import Summits.BirchSwinnertonDyer.BirchSwinnertonDyer.Theorems.ErratumRoadFiveTwoVariableLocalDefectFinite
import Literature.NumberTheory.EllipticCurves.CofreeTorsionFiniteness
import Literature.NumberTheory.EllipticCurves.CofreeContinuousRepNewform
import Literature.NumberTheory.EllipticCurves.BigGaloisRepSelmer
import Literature.NumberTheory.EllipticCurves.SkinnerUrban2014.GL2MainConjecture
import Literature.NumberTheory.EllipticCurves.HeegnerPoints
import Literature.NumberTheory.GaloisRepresentations.AbsGaloisGroupCompact
import Mathlib.RingTheory.QuotSMulTop
import HarnessLib

/-!
# The v4 stub `stub_localDefectFiniteAnomalous` (S2♭♭) of line `erratum_chain` of crux 25505 `ErratumThm23SigmaLe`
# FROM TWO GALOIS INPUTS about `A_g` and `Γ_{K_𝔭̄}` only: (OPEN) the decomposition group at `𝔭̄` is open in
# `Gal(K_∞/K) ≅ ℤ_p²`, (FIN-N) finite cokernel of `ρ(σ₁) − 1` on `A_g^{G_{K_{∞,𝔭̄}}}` (helper, `--supports stmt-BirchSwinnertonDyer-25505`)

Cell `bsd-stepL`, seat `bsd-stepL-imc-p1` (prover g23, 2026-08-28). Theorems only (no definition, no named fact, no
`sorry`, no instance, no notation). The INSTANTIATION at the erratum data of the abstract assembly
`LocalDefect.finite_quotSMulTop_X_invariants_of_open` (p641842; with `Sections.*` p641531): for an ordinary newform
datum `Δ`, a number field `K`, a prime `𝔭̄` of `K`, two `ℤ_p`-extensions `κ` (intended anticyclotomic), `κ'`
(intended cyclotomic), the LOCAL control defect `𝓜^{Γ_{K_𝔭̄}}/T_c 𝓜^{Γ_{K_𝔭̄}}` of the iterated big representation
`𝓜 = A_g ⊗ Λ_K^*` restricted to `Γ_{K_𝔭̄}` (`localMap K (Sum.inl 𝔭̄)`) is FINITE as soon as

* (OPEN) `∃ n, ∀ x y ∈ ℤ_p, ∃ σ ∈ Γ_{K_𝔭̄}` with `κ'(σ) = pⁿx`, `κ(σ) = pⁿy` — the image of `Γ_{K_𝔭̄}` in
  `Gal(K̃_∞/K) ≅ ℤ_p × ℤ_p` (via `(κ', κ)`) is OPEN (global class field theory for `K` imaginary quadratic with
  `p = 𝔭𝔭̄` split: the inertia group at `𝔭̄` has `ℤ_p`-rank one and the Frobenius of `𝔭̄` is independent of it);
* (FIN-N) for every `σ₁ ∈ Γ_{K_𝔭̄}` trivial on `K_∞^{κ}` and non-trivial on `K_∞^{κ'}`, the classes of
  `N = A_g^{P}`, `P = ker κ|_{Γ_{K_𝔭̄}} ∩ ker κ'|_{Γ_{K_𝔭̄}} = G_{K̃_{∞,𝔭̄}}`, modulo `(ρ(σ₁) − 1)N` are finitely many —
  TRUE by the ordinary shape of `ρ_g|_{G_{ℚ_p}}` [Wiles88, Thm. 2.2], `α_p` not a root of unity [Deligne], and the
  rank-one inertia image (memo `CORNER-25505-imc-p1-g22.md` §2.4): `N_div` is `0` or the unramified unit-root line, on
  which `σ₁` acts by `α_p^{a(σ₁)}` with `a(σ₁) ∉ p`-torsion-free-kernel, a 1-unit `≠ 1`, so `ρ(σ₁) − 1` is onto `N_div`.

`finite_localDefect_of_open_of_finN` is the bare statement; `stub_localDefectFiniteAnomalous_of_inputs` repackages it with
the binders of the registered line: the v4 stub S2♭♭ (type VERBATIM = the binder `hLoc` of the tree theorem
`ErratumChainV4.erratumThm23SigmaLe_of_twoVarCore_of_localDefect`, p638561) follows from the two displayed
∀-statements (OPEN) and (FIN-N) — the proposed v5 stubs `stub_openDecompositionAtPbar` ∕ `stub_finiteCokernelOnFixedPart`,
so that v5 = S1 + two Galois-input stubs with `_of` BY NAME. Compactness of `Γ_{K_𝔭̄}`
(`absoluteGaloisGroup_compactSpace`) and `p`-primarity of `A_g` (`Cofree.exists_pow_psmul_eq_zero`) are the tree's.

HONEST FRAMING: conditional on the two displayed inputs, which are NOT proved here ((OPEN) is class field theory,
(FIN-N) needs the Frobenius semantics at `p` of the datum — neither is in the tree); nothing about BSD for any pair;
closes: none (T7).

## References
* [JetchevSkinnerWan2017] §3.4, Lemma 3.4.1 and its proof (arXiv:1512.06894 p. 14), Case 3(b) (p. 13).
* [Castella2018Erratum] Lemma 2.1 and Thm. 2.3 (p. 2–4).
* [Wiles1988] Thm. 2.2 (the ordinary shape at `p`).
-/

noncomputable section

-- D-0017: single-problem summit, the namespace repeats the problem name by design.
set_option linter.dupNamespace false
set_option autoImplicit false

open scoped Classical

open PowerSeries NumberField IsDedekindDomain Field
  Literature.NumberTheory.GaloisRepresentations Literature.NumberTheory.EllipticCurves
  Literature.NumberTheory.EllipticCurves.ModularForms Literature.NumberTheory.EllipticCurves.BigGaloisRep
  Literature.NumberTheory.EllipticCurves.GreenbergSelmer Literature.NumberTheory.EllipticCurves.BigRepModule

namespace Summit.BirchSwinnertonDyer.BirchSwinnertonDyer.Theorems.ErratumThm23TwoVariable.LocalDefectAtData

/-! ## §1 The local control defect at `𝔭̄` is finite from (OPEN) + (FIN-N) — bare form -/

set_option maxHeartbeats 400000 in
-- statement-sized packages over the iterated big representation (as p627206 ∕ p638561); the proof is glue
/-- **`𝓜^{Γ_{K_𝔭̄}}/T_c 𝓜^{Γ_{K_𝔭̄}}` is FINITE from (OPEN) + (FIN-N)** for the iterated big representation
`𝓜 = AnticyclotomicBigGaloisRep κ' (AnticyclotomicBigGaloisRep κ (A_g|_{Γ_K}))` restricted to `Γ_{K_𝔭̄}`: the abstract
assembly `LocalDefect.finite_quotSMulTop_X_invariants_of_open` at `G = Γ_{K_𝔭̄}` (compact), `κ₁ = κ'|`, `κ₂ = κ|`,
`A = A_g` (`p`-primary), after `bigRep_restrict` (twice). This is the local input of [JSW17, Lemma 3.4.1]
("`𝓜^{G_{K_v}}/(γ₊ − 1)𝓜^{G_{K_v}}` … finite") as a consequence of two statements about `A_g` and `Γ_{K_𝔭̄}`.
[cite: JetchevSkinnerWan2017, §3.4, Lemma 3.4.1, proof (arXiv:1512.06894 p. 14)] -/
theorem finite_localDefect_of_open_of_finN {p : ℕ} [Fact p.Prime] {M : ℕ} [NeZero M] {k : ℤ}
    {g : CuspForm (CongruenceSubgroup.Gamma0 M) k} {ιg : coeffField g →+* PadicAlgCl p}
    (Δ : OrdinaryNewformDatum g p ιg) (K : Type) [Field K] [NumberField K] (𝔭bar : HeightOneSpectrum (𝓞 K))
    (κ κ' : ZpExtension K p)
    [TopologicalSpace (PowerSeries (padicCoeffIntegers ιg))]
    [TopologicalSpace (PowerSeries (PowerSeries (padicCoeffIntegers ιg)))]
    [ContinuousSMul (PowerSeries (PowerSeries (padicCoeffIntegers ιg)))
      (BigRepModule (PowerSeries (padicCoeffIntegers ιg)) p
        (BigRepModule (padicCoeffIntegers ιg) p (Cofree Δ.ρ (padicCoeffField ιg))))]
    (hOpen : ∃ n : ℕ, ∀ x y : ℤ_[p], ∃ σ : LocalGroup K (Sum.inl 𝔭bar),
      (κ' (localMap K (Sum.inl 𝔭bar) σ)).toAdd = p ^ n * x ∧ (κ (localMap K (Sum.inl 𝔭bar) σ)).toAdd = p ^ n * y)
    (hFin : ∀ σ₁ : LocalGroup K (Sum.inl 𝔭bar), κ (localMap K (Sum.inl 𝔭bar) σ₁) = 1 →
      κ' (localMap K (Sum.inl 𝔭bar) σ₁) ≠ 1 →
      ∃ S : Finset (Cofree Δ.ρ (padicCoeffField ιg)), ∀ a : Cofree Δ.ρ (padicCoeffField ιg),
        (∀ σ : LocalGroup K (Sum.inl 𝔭bar), κ' (localMap K (Sum.inl 𝔭bar) σ) = 1 →
          κ (localMap K (Sum.inl 𝔭bar) σ) = 1 → (Δ.cofreeRepOver K) (localMap K (Sum.inl 𝔭bar) σ) a = a) →
        ∃ s ∈ S, ∃ b : Cofree Δ.ρ (padicCoeffField ιg),
          (∀ σ : LocalGroup K (Sum.inl 𝔭bar), κ' (localMap K (Sum.inl 𝔭bar) σ) = 1 →
            κ (localMap K (Sum.inl 𝔭bar) σ) = 1 → (Δ.cofreeRepOver K) (localMap K (Sum.inl 𝔭bar) σ) b = b) ∧
          a = s + ((Δ.cofreeRepOver K) (localMap K (Sum.inl 𝔭bar) σ₁) b - b)) :
    Finite (QuotSMulTop (PowerSeries.X : PowerSeries (PowerSeries (padicCoeffIntegers ιg)))
      ↥((((AnticyclotomicBigGaloisRep κ' (AnticyclotomicBigGaloisRep κ (Δ.cofreeRepOver K))).restrict
        (localMap K (Sum.inl 𝔭bar))).toTopRep).ρ.invariants)) := by
  haveI : CompactSpace (LocalGroup K (Sum.inl 𝔭bar)) :=
    Literature.NumberTheory.GaloisRepresentations.absoluteGaloisGroup_compactSpace (𝔭bar.adicCompletion K)
  -- the abstract assembly at `G = Γ_{K_𝔭̄}`, `κ₁ = κ'|`, `κ₂ = κ|`, `A = A_g`
  have key := LocalDefect.finite_quotSMulTop_X_invariants_of_open (p := p)
    (κ'.toContinuousMonoidHom.comp (localMap K (Sum.inl 𝔭bar)))
    (κ.toContinuousMonoidHom.comp (localMap K (Sum.inl 𝔭bar)))
    ((Δ.cofreeRepOver K).restrict (localMap K (Sum.inl 𝔭bar)))
    (fun a ↦ Cofree.exists_pow_psmul_eq_zero ιg Δ.ρ a) hOpen hFin
  -- the restricted iterate IS the iterate of the restricted data (`bigRep_restrict`, twice)
  have e : (((AnticyclotomicBigGaloisRep κ' (AnticyclotomicBigGaloisRep κ (Δ.cofreeRepOver K))).restrict
        (localMap K (Sum.inl 𝔭bar))).toTopRep).ρ.invariants =
      ((bigRep (κ'.toContinuousMonoidHom.comp (localMap K (Sum.inl 𝔭bar)))
        (bigRep (κ.toContinuousMonoidHom.comp (localMap K (Sum.inl 𝔭bar)))
          ((Δ.cofreeRepOver K).restrict (localMap K (Sum.inl 𝔭bar))))).toTopRep).ρ.invariants := by
    have e₀ : (AnticyclotomicBigGaloisRep κ' (AnticyclotomicBigGaloisRep κ (Δ.cofreeRepOver K))).restrict
          (localMap K (Sum.inl 𝔭bar)) =
        bigRep (κ'.toContinuousMonoidHom.comp (localMap K (Sum.inl 𝔭bar)))
          (bigRep (κ.toContinuousMonoidHom.comp (localMap K (Sum.inl 𝔭bar)))
            ((Δ.cofreeRepOver K).restrict (localMap K (Sum.inl 𝔭bar)))) :=
      (bigRep_restrict κ'.toContinuousMonoidHom (bigRep κ.toContinuousMonoidHom (Δ.cofreeRepOver K))
        (localMap K (Sum.inl 𝔭bar))).trans (by
          rw [bigRep_restrict κ.toContinuousMonoidHom (Δ.cofreeRepOver K) (localMap K (Sum.inl 𝔭bar))])
    rw [e₀]
  exact (congrArg (fun T : Submodule (PowerSeries (PowerSeries (padicCoeffIntegers ιg)))
      (BigRepModule (PowerSeries (padicCoeffIntegers ιg)) p
        (BigRepModule (padicCoeffIntegers ιg) p (Cofree Δ.ρ (padicCoeffField ιg)))) ↦
    Finite (QuotSMulTop (PowerSeries.X : PowerSeries (PowerSeries (padicCoeffIntegers ιg))) ↥T)) e).mpr key

/-! ## §2 The registered v4 stub S2♭♭ from the two Galois inputs, BY THE BINDERS OF THE LINE -/

set_option maxHeartbeats 400000 in
-- statement-sized packages over the iterated big representation (as p638561); the proof is glue
/-- **S2♭♭ `stub_localDefectFiniteAnomalous` (v4 of `Lines/erratum_chain.lean`, statement VERBATIM = binder `hLoc` of
`ErratumChainV4.erratumThm23SigmaLe_of_twoVarCore_of_localDefect`) from the two Galois inputs** (OPEN) =
`hOpen` (proposed v5 stub `stub_openDecompositionAtPbar`: the decomposition group at `𝔭̄` is open in `Gal(K̃_∞/K) ≅ ℤ_p²`,
class field theory) and (FIN-N) = `hFin` (proposed v5 stub `stub_finiteCokernelOnFixedPart`: finite cokernel of
`ρ(σ₁) − 1` on `A_g^{G_{K̃_{∞,𝔭̄}}}` for `σ₁` trivial on the `κ`-tower and non-trivial on the `κ'`-tower). The corner
hypothesis `¬(dec)` and the other binders of S2♭♭ are not used beyond feeding the two inputs.
[cite: JetchevSkinnerWan2017, §3.4, Lemma 3.4.1 and proof (arXiv:1512.06894 p. 14)]
[cite: Castella2018Erratum, Lemma 2.1 and Thm. 2.3] -/
theorem stub_localDefectFiniteAnomalous_of_inputs
    (hOpen :
      ∀ {p : ℕ} [Fact p.Prime] (K : Type) [Field K] [NumberField K] (𝔭bar : HeightOneSpectrum (𝓞 K))
        (κ κ' : ZpExtension K p),
        3 < p → IsImaginaryQuadratic K → ((Ideal.span {(p : ℤ)}).primesOver (𝓞 K)).ncard = 2 →
        ((p : ℕ) : 𝓞 K) ∈ 𝔭bar.asIdeal → κ.IsAnticyclotomic → κ'.IsCyclotomic →
        ∃ n : ℕ, ∀ x y : ℤ_[p], ∃ σ : LocalGroup K (Sum.inl 𝔭bar),
          (κ' (localMap K (Sum.inl 𝔭bar) σ)).toAdd = p ^ n * x ∧
            (κ (localMap K (Sum.inl 𝔭bar) σ)).toAdd = p ^ n * y)
    (hFin :
      ∀ {p : ℕ} [Fact p.Prime] {M : ℕ} [NeZero M] {k : ℤ}
        (g : CuspForm (CongruenceSubgroup.Gamma0 M) k) (ιg : coeffField g →+* PadicAlgCl p)
        (Δ : OrdinaryNewformDatum g p ιg)
        (K : Type) [Field K] [NumberField K] (𝔭bar : HeightOneSpectrum (𝓞 K)) (κ κ' : ZpExtension K p),
        IsNewform0 g → 2 ≤ k → Even k → ¬ p ∣ M → 3 < p →
        ‖ιg ⟨(UpperHalfPlane.qExpansion 1 ⇑g).coeff p, coeff_mem_coeffField g p⟩‖ = 1 →
        IsImaginaryQuadratic K → ((Ideal.span {(p : ℤ)}).primesOver (𝓞 K)).ncard = 2 →
        ((p : ℕ) : 𝓞 K) ∈ 𝔭bar.asIdeal → κ.IsAnticyclotomic → κ'.IsCyclotomic →
        ∀ σ₁ : LocalGroup K (Sum.inl 𝔭bar), κ (localMap K (Sum.inl 𝔭bar) σ₁) = 1 →
          κ' (localMap K (Sum.inl 𝔭bar) σ₁) ≠ 1 →
          ∃ S : Finset (Cofree Δ.ρ (padicCoeffField ιg)), ∀ a : Cofree Δ.ρ (padicCoeffField ιg),
            (∀ σ : LocalGroup K (Sum.inl 𝔭bar), κ' (localMap K (Sum.inl 𝔭bar) σ) = 1 →
              κ (localMap K (Sum.inl 𝔭bar) σ) = 1 →
              (Δ.cofreeRepOver K) (localMap K (Sum.inl 𝔭bar) σ) a = a) →
            ∃ s ∈ S, ∃ b : Cofree Δ.ρ (padicCoeffField ιg),
              (∀ σ : LocalGroup K (Sum.inl 𝔭bar), κ' (localMap K (Sum.inl 𝔭bar) σ) = 1 →
                κ (localMap K (Sum.inl 𝔭bar) σ) = 1 →
                (Δ.cofreeRepOver K) (localMap K (Sum.inl 𝔭bar) σ) b = b) ∧
              a = s + ((Δ.cofreeRepOver K) (localMap K (Sum.inl 𝔭bar) σ₁) b - b)) :
    ∀ {p : ℕ} [Fact p.Prime] {M : ℕ} [NeZero M] {k : ℤ}
      (g : CuspForm (CongruenceSubgroup.Gamma0 M) k) (ιg : coeffField g →+* PadicAlgCl p)
      (Δ : OrdinaryNewformDatum g p ιg)
      (K : Type) [Field K] [NumberField K] (𝔭bar : HeightOneSpectrum (𝓞 K)) (κ : ZpExtension K p)
      (γ : absoluteGaloisGroup K) [Fact (κ.IsTopGenerator γ)] (S : Finset (HeightOneSpectrum (𝓞 K))),
      IsNewform0 g → 2 ≤ k → Even k → ¬ p ∣ M → 3 < p →
      ‖ιg ⟨(UpperHalfPlane.qExpansion 1 ⇑g).coeff p, coeff_mem_coeffField g p⟩‖ = 1 →
      IsImaginaryQuadratic K → ((Ideal.span {(p : ℤ)}).primesOver (𝓞 K)).ncard = 2 →
      ((p : ℕ) : 𝓞 K) ∈ 𝔭bar.asIdeal →
      SkinnerUrban2014.IsResiduallyIrreducible Δ →
      (∃ v : HeightOneSpectrum (𝓞 ℚ), SkinnerUrban2014.IsResiduallyRamifiedAt Δ v ∧
        ((Rat.HeightOneSpectrum.primesEquiv v : Nat.Primes) : ℕ) ∣ M ∧
        ¬ ((Rat.HeightOneSpectrum.primesEquiv v : Nat.Primes) : ℕ) ^ 2 ∣ M ∧
        ((Ideal.span {(((Rat.HeightOneSpectrum.primesEquiv v : Nat.Primes) : ℕ) : ℤ)}).primesOver (𝓞 K)).ncard ≠ 2) →
      κ.IsAnticyclotomic → (∀ w ∈ S, ((p : ℕ) : 𝓞 K) ∉ w.asIdeal) →
      (∀ w : HeightOneSpectrum (𝓞 K), ((M : ℕ) : 𝓞 K) ∈ w.asIdeal → w ∈ S) →
      -- the corner `¬(dec)`: a non-zero `Γ_{K_𝔭̄}`-fixed `p`-power-torsion element of `A_g` ("anomalous at `𝔭̄`")
      ¬ (∀ a : Cofree Δ.ρ (padicCoeffField ιg),
          (∀ σ : LocalGroup K (Sum.inl 𝔭bar), (Δ.cofreeRepOver K) (localMap K (Sum.inl 𝔭bar) σ) a = a) →
          (∃ j : ℕ, p ^ j • a = 0) → a = 0) →
      -- the complementary CYCLOTOMIC direction `κ'` with a generator `γ'`
      ∀ (κ' : ZpExtension K p) (γ' : absoluteGaloisGroup K) [Fact (κ'.IsTopGenerator γ')], κ'.IsCyclotomic →
      ∀ [TopologicalSpace (PowerSeries (padicCoeffIntegers ιg))]
        [ContinuousSMul (PowerSeries (padicCoeffIntegers ιg))
          (BigRepModule (padicCoeffIntegers ιg) p (Cofree Δ.ρ (padicCoeffField ιg)))]
        [TopologicalSpace (PowerSeries (PowerSeries (padicCoeffIntegers ιg)))]
        [ContinuousSMul (PowerSeries (PowerSeries (padicCoeffIntegers ιg)))
          (BigRepModule (PowerSeries (padicCoeffIntegers ιg)) p
            (BigRepModule (padicCoeffIntegers ιg) p (Cofree Δ.ρ (padicCoeffField ιg))))],
      -- the LOCAL control defect at the strict prime is FINITE: `𝓜^{Γ_{K_𝔭̄}}/T_c 𝓜^{Γ_{K_𝔭̄}}` finite
      Finite (QuotSMulTop (PowerSeries.X : PowerSeries (PowerSeries (padicCoeffIntegers ιg)))
        ↥((((AnticyclotomicBigGaloisRep κ' (AnticyclotomicBigGaloisRep κ (Δ.cofreeRepOver K))).restrict
          (localMap K (Sum.inl 𝔭bar))).toTopRep).ρ.invariants)) := by
  intro p _ M _ k g ιg Δ K _ _ 𝔭bar κ γ _ S h1 h2 h3 h5 h6 h8 h9 h11 h14 _h16 _h17 h20 _h21 _h22 _hdec κ' γ' _
    hκ' _ _ _ _
  exact finite_localDefect_of_open_of_finN Δ K 𝔭bar κ κ' (hOpen K 𝔭bar κ κ' h6 h9 h11 h14 h20 hκ')
    (hFin g ιg Δ K 𝔭bar κ κ' h1 h2 h3 h5 h6 h8 h9 h11 h14 h20 hκ')

end Summit.BirchSwinnertonDyer.BirchSwinnertonDyer.Theorems.ErratumThm23TwoVariable.LocalDefectAtData

end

==========

#### [TASK REQUIREMENTS]
Everything from the first line of the entries above through the line with "a number field" is to be reproduced exactly, and nothing else.

#### [RESULT OF THIS TASK]
import Summits.BirchSwinnertonDyer.BirchSwinnertonDyer.Theorems.ErratumRoadFiveTwoVariableLocalDefectFinite
import Literature.NumberTheory.EllipticCurves.CofreeTorsionFiniteness
import Literature.NumberTheory.EllipticCurves.CofreeContinuousRepNewform
import Literature.NumberTheory.EllipticCurves.BigGaloisRepSelmer
import Literature.NumberTheory.EllipticCurves.SkinnerUrban2014.GL2MainConjecture
import Literature.NumberTheory.EllipticCurves.HeegnerPoints
import Literature.NumberTheory.GaloisRepresentations.AbsGaloisGroupCompact
import Mathlib.RingTheory.QuotSMulTop
import HarnessLib

/-!
# The v4 stub `stub_localDefectFiniteAnomalous` (S2♭♭) of line `erratum_chain` of crux 25505 `ErratumThm23SigmaLe`
# FROM TWO GALOIS INPUTS about `A_g` and `Γ_{K_𝔭̄}` only: (OPEN) the decomposition group at `𝔭̄` is open in
# `Gal(K_∞/K) ≅ ℤ_p²`, (FIN-N) finite cokernel of `ρ(σ₁) − 1` on `A_g^{G_{K_{∞,𝔭̄}}}` (helper, `--supports stmt-BirchSwinnertonDyer-25505`)

Cell `bsd-stepL`, seat `bsd-stepL-imc-p1` (prover g23, 2026-08-28). Theorems only (no definition, no named fact, no
`sorry`, no instance, no notation). The INSTANTIATION at the erratum data of the abstract assembly
`LocalDefect.finite_quotSMulTop_X_invariants_of_open` (p641842; with `Sections.*` p641531): for an ordinary newform
datum `Δ`, a number field `K`, a prime `𝔭̄` of `K`, two `ℤ_p`-extensions `κ` (intended anticyclotomic), `κ'`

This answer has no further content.